It seems that I've, once again, not held true to my own promises to myself. I may just need to come to terms with the fact that I will simply write when I am the utmost ready to do so. So, instead of making these sweeping promises to give more time to this and that, and that and this, I'll just go with the flow of my life. Things will unfold as they are intended and bloom when least expected and be when needed. And, that is all I can say.
With that little formality out of the way, I'll do my best to keep this short and sweet (or sweet-ish - as I already know it won't be very short and I plan to do a little bit of a brain-dump; so just endure this with me). Firstly, this past month, marked with the catch-all phrase, "April showers..." was littered with nothing but that: RAIN. As lovely and calming as rain tends to be, it is also quite unforgiving. April, with all of its water discarding, marked the month in which my family's small, struggling abode's roof started crying (or leaking, in more literal terms). Unbeknownst to the fact that I needed to be cleansed by tainted roof water, I sat, on no special day in particular, on my bed indulging in a "Deadly Sins" marathon on the ID channel, and found myself soaked in murky water. To my (non)delight, I was rinsed, I suppose, of my "sins," because I quickly gathered my scattered self, attention, and bed sheets, and all the sorts and promptly set up shop in the sanctuary of our living room, pleading with the good Lord to spare me from the destructions and wrath of my room's ceiling. Yell-crying, I explained to my mother that the sky was falling and the apocalypse was upon us, because our house was finally giving up on its life (the struggle was to be no more). Bewildered and overwhelmed with my dramatics, my mother went into my room and uttered a few dialect-y Jamaican swear words before leaving it to retrieve the bucket. Though I'd like to delve into the importance of the bucket, I simply will not - as it has a very dark history. Nonetheless, my bed was moved the six inches it could barely be moved and the bucket was rooted down to collect its rare earnings of contaminated water. And that would be my life until the grand tarp-ing of our roof by my father. And naturally, like the quick demise of dominoes tipped over, room by room, our ceiling gave way to liquid fury - soaking our carpet in clearly what is now the TEARS of our house. Again, my father came to the rescue and tarp-ed each wound - and now we are blue roofed (our own personal sky).

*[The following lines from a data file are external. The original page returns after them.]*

import Summits.MatrixMultiplication.MatrixMultiplication.Theorems.AbelianSTPPCensusTAStatEDefs

/-!
# T_A static certificate, range `6380 … 6779` (t*-indexed linear checker with the k-member tree at `τ = 2371/1000`): kernel evaluation, the shape checks of the tree-heavy volumes `3900` on order sub-ranges of at most 60 orders and ≈ 15000 tree nodes (one theorem per (volume, sub-range): bounded kernel recursion depth and memory)

Cell mm-stpp (rung F-M1), tier T_A = «beat `2.371`, the record exponent (ADVXXZ'25 / DEK+26 rounded)»; checker in `AbelianSTPPCensusTAStatEDefs.lean`, table and bucket lists in `AbelianSTPPCensusTAStatEData.lean`
(pattern: theory g12's `AbelianSTPPCensusTAStatDDom*/DCk*.lean`).  `decide` with kernel reduction (standard axioms; no `native_decide`), `Elab.async false`;
consumed by `TAStatE.checkV_sound` / `TAStatE.domV_sound` / `TAStatE.m2V_sound` in the leaf `AbelianSTPPCensusLeafTA6779Closed.lean`.
WHAT THIS IS NOT: arithmetic on shape lists only; no statement about STPP families or `ω`.
-/

set_option linter.dupNamespace false
set_option autoImplicit false
set_option Elab.async false

namespace Summit.MatrixMultiplication.MatrixMultiplication.Theorems.TAStatE

set_option maxHeartbeats 0 in
/-- Heavy volume `3900`, orders `6544 … 6554` (14480 tree nodes): every sorted candidate shape passes `checkShape 6544 6554`. [original] -/
theorem ck3900t4 : TAStatE.checkV 6544 6554 1 3900 = true := by decide +kernel

set_option maxHeartbeats 0 in
/-- Heavy volume `3900`, orders `6555 … 6565` (14013 tree nodes): every sorted candidate shape passes `checkShape 6555 6565`. [original] -/
theorem ck3900t5 : TAStatE.checkV 6555 6565 1 3900 = true := by decide +kernel

set_option maxHeartbeats 0 in
/-- Heavy volume `3900`, orders `6566 … 6577` (14801 tree nodes): every sorted candidate shape passes `checkShape 6566 6577`. [original] -/
theorem ck3900t6 : TAStatE.checkV 6566 6577 1 3900 = true := by decide +kernel

set_option maxHeartbeats 0 in
/-- Heavy volume `3900`, orders `6578 … 6589` (14273 tree nodes): every sorted candidate shape passes `checkShape 6578 6589`. [original] -/
theorem ck3900t7 : TAStatE.checkV 6578 6589 1 3900 = true := by decide +kernel

end Summit.MatrixMultiplication.MatrixMultiplication.Theorems.TAStatE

Despite our house WOES in the "4," this past month was marked by busy weekends full of birthday celebrations. It was just my luck to have nearly everyone I know that is absolutely the most important to me born in the month of April; but, due to this very fact, my bank account was drying up in the "4" for the LOVES of my life. From dear family members, to my closest of close friends, to good friends of friends, to just E V E R Y O N E , April was pregnant with bottle-popping, Mary J. Blige dancing, and "extra guac" money throwing. Some highlighted moments, include my trip to Panama Beach City with my riders (they know who they are - also, see attached picture), Mimi's Cafe and Mimosas with Mommy dearest and my little brother for her fifty second, Roomie's and BESTIE's twenty sixth birthday dinners and shenanigans, and just simply E V E R Y other weekend full of fun making memories, April, is probably one of the most exciting months following, of course, my birth month of November. Tired and full from the bliss of life, I am happy to bring in the month of May on a high note. That high note being, my first major trip in a long time, to San Diego, California. In a matter of two days, I'll be reunited with one of my DEAREST most loved friends from my Cornell days (she knows who she is). Excited, I simply cannot wait to be someplace other than Florida. Also, as they say, it never rains in southern California...
Sweet-ish, but not as short as intended, April was a daze, and we shall see what May has in store. For now, May will be marked by my trip to Cali, dealing with the loss of our family car, The Dark Knight (the mustang) and just one other loss (of a more personal sort). Life is, as per usual, grand, for me, even with the good, the bad, and the ugly.
Changing tune, for a brief moment, though in actuality it deserves more than just a "brief" moment, the past few months, and since my last racially charged post, was full of more unwarranted deaths of black youths, men and women, and white law officials escaping justified punishment. Utterly disgusted, disheartened and the like, I am, like many people of color (blacks in particular), left reminded that equality remains pure for those with a lack of melanin in their skins. Justice is not for the masses nor is it pure but, once again, it remains fault-free for only the melanin-less. And lives for the melanin-ful are worth less and less each day. And as grand as my life may be on the small spectrum of L I F E, the world around me is not as forgiving, loving, or grand. It is littered with pain, death, and the constant reminder that "fair-ness" is merely just a figment of the imagination. It is on this note that I'll leave you. Just remember, and I'll continue to say this:
When you know better, you do better.
:: Post Rationalizing(s)
"Until lions start writing down their own stories, the hunters will always be the heroes."